Records from a dataset
*** Begin section ***

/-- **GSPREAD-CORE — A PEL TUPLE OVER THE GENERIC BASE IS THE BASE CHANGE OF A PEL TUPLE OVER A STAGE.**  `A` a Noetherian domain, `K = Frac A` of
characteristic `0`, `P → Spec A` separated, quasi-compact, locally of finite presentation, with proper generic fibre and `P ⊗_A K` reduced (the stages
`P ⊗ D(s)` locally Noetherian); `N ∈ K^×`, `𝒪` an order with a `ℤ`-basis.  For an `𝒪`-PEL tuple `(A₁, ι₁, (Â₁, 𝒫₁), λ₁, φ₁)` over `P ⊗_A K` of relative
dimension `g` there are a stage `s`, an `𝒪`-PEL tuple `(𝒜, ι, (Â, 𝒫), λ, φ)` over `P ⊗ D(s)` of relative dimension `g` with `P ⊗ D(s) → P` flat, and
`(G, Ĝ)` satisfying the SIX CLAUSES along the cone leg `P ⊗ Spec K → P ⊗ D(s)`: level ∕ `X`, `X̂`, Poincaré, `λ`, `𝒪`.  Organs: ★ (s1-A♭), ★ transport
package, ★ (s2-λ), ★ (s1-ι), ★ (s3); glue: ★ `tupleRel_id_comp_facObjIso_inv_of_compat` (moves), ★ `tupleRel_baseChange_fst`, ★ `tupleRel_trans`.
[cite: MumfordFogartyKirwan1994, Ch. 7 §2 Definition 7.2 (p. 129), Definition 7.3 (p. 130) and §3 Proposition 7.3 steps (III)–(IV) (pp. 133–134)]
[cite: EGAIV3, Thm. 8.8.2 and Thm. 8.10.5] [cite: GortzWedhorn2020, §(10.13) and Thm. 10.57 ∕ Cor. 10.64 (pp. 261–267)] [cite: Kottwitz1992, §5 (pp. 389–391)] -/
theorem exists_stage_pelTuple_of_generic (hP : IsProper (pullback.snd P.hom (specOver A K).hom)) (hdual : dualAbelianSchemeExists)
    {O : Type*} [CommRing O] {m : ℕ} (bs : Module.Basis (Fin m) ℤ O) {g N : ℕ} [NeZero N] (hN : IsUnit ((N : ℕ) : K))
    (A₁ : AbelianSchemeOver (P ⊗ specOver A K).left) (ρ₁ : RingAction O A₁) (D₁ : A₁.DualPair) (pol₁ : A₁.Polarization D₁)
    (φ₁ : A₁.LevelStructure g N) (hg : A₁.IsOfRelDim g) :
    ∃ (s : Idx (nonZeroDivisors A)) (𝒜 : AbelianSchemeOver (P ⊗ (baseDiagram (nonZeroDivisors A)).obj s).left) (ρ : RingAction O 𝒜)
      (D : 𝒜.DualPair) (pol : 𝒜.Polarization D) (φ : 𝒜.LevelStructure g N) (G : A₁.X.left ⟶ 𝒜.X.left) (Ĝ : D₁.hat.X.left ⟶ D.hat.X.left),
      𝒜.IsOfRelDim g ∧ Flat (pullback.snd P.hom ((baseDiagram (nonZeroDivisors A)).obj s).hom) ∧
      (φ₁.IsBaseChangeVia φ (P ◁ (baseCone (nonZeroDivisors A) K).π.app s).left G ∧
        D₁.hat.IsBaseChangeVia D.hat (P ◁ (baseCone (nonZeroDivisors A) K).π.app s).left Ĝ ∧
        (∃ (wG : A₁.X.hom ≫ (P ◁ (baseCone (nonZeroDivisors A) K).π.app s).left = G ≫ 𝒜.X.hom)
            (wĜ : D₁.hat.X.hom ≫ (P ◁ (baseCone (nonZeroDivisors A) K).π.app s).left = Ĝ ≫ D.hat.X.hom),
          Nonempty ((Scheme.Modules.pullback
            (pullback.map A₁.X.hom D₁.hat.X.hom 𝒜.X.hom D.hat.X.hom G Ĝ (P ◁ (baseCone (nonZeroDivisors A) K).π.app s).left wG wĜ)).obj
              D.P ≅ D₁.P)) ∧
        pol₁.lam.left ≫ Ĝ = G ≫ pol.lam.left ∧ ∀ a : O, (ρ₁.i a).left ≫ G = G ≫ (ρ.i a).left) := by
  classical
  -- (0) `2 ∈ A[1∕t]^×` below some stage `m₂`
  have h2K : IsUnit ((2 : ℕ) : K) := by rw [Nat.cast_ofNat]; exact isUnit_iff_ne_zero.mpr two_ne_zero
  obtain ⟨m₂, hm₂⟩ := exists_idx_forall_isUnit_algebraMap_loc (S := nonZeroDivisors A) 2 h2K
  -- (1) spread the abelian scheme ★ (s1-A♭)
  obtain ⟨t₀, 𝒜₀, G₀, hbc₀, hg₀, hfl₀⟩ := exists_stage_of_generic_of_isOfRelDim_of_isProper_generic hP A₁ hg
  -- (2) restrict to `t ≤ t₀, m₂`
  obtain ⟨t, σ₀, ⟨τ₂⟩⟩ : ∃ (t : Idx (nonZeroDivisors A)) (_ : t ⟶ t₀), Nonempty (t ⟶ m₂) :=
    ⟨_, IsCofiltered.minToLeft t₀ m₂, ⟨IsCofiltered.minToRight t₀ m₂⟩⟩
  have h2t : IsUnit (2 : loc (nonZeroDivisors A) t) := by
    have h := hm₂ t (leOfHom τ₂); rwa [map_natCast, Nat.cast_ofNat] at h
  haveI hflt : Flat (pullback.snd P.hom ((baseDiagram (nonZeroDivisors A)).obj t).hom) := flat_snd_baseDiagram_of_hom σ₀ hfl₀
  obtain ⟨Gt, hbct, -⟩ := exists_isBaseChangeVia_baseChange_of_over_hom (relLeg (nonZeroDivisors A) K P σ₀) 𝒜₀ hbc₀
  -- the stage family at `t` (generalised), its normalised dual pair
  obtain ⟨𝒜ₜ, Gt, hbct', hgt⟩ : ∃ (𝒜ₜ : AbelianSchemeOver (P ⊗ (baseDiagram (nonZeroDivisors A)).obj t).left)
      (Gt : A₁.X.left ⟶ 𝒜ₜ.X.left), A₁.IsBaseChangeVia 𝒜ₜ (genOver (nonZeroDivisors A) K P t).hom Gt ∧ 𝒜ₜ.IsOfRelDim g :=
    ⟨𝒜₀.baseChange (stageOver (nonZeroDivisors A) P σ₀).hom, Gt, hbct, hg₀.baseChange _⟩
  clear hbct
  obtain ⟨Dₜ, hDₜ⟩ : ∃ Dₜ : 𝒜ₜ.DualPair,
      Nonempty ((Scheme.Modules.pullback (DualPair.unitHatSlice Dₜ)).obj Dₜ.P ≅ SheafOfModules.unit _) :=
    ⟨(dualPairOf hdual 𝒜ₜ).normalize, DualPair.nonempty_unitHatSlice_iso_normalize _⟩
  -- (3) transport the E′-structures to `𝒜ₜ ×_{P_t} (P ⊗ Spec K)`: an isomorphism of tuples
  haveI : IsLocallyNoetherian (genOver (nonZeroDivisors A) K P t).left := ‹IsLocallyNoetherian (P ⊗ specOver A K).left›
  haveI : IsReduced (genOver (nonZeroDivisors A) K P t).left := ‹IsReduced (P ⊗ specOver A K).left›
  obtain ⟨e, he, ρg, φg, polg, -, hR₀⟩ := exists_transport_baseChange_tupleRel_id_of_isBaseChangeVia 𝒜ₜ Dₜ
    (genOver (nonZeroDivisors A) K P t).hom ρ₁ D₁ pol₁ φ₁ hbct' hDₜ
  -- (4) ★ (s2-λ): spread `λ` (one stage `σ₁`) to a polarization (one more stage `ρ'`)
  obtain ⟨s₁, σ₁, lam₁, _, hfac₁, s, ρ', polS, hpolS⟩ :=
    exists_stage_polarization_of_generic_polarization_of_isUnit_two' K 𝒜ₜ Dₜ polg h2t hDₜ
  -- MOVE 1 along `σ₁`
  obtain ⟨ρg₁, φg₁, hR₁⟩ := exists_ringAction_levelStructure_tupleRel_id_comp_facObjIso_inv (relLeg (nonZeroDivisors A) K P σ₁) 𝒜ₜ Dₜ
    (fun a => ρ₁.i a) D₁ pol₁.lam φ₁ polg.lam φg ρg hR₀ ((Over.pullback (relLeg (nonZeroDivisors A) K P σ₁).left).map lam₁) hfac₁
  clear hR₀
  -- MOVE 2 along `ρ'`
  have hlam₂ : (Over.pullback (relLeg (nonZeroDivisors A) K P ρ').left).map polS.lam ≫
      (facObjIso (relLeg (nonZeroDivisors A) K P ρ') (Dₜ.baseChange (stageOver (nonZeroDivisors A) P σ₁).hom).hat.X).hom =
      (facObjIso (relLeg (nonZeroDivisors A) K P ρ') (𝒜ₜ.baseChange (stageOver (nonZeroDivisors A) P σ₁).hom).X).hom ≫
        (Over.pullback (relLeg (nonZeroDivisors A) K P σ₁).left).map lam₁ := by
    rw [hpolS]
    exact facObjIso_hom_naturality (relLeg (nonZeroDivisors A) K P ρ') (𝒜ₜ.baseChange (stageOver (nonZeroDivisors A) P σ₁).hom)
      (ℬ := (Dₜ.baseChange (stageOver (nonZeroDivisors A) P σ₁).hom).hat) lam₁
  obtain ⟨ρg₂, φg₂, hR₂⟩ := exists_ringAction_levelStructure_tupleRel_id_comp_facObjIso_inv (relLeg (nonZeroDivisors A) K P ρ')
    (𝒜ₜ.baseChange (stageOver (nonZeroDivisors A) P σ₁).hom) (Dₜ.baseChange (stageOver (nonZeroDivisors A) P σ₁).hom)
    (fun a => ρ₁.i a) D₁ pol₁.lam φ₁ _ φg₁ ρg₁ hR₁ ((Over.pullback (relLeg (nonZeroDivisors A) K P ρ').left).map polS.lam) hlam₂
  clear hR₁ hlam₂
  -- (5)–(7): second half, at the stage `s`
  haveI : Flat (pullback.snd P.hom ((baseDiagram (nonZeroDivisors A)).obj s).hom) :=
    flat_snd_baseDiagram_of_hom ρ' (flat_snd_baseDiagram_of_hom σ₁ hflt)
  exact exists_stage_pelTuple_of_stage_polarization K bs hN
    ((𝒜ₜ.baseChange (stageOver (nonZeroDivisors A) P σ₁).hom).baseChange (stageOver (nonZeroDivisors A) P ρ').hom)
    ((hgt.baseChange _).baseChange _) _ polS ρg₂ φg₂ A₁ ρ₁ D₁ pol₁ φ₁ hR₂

*** End section ***

■ TASK GOAL:
Reproduce exactly the section above that begins at the line containing "obtain ⟨t, σ₀, ⟨τ₂⟩⟩" and ends at the line containing "obtain ⟨Dₜ, hDₜ⟩", leaving out all other lines.

■ TASK RESULT:
  obtain ⟨t, σ₀, ⟨τ₂⟩⟩ : ∃ (t : Idx (nonZeroDivisors A)) (_ : t ⟶ t₀), Nonempty (t ⟶ m₂) :=
    ⟨_, IsCofiltered.minToLeft t₀ m₂, ⟨IsCofiltered.minToRight t₀ m₂⟩⟩
  have h2t : IsUnit (2 : loc (nonZeroDivisors A) t) := by
    have h := hm₂ t (leOfHom τ₂); rwa [map_natCast, Nat.cast_ofNat] at h
  haveI hflt : Flat (pullback.snd P.hom ((baseDiagram (nonZeroDivisors A)).obj t).hom) := flat_snd_baseDiagram_of_hom σ₀ hfl₀
  obtain ⟨Gt, hbct, -⟩ := exists_isBaseChangeVia_baseChange_of_over_hom (relLeg (nonZeroDivisors A) K P σ₀) 𝒜₀ hbc₀
  -- the stage family at `t` (generalised), its normalised dual pair
  obtain ⟨𝒜ₜ, Gt, hbct', hgt⟩ : ∃ (𝒜ₜ : AbelianSchemeOver (P ⊗ (baseDiagram (nonZeroDivisors A)).obj t).left)
      (Gt : A₁.X.left ⟶ 𝒜ₜ.X.left), A₁.IsBaseChangeVia 𝒜ₜ (genOver (nonZeroDivisors A) K P t).hom Gt ∧ 𝒜ₜ.IsOfRelDim g :=
    ⟨𝒜₀.baseChange (stageOver (nonZeroDivisors A) P σ₀).hom, Gt, hbct, hg₀.baseChange _⟩
  clear hbct
  obtain ⟨Dₜ, hDₜ⟩ : ∃ Dₜ : 𝒜ₜ.DualPair,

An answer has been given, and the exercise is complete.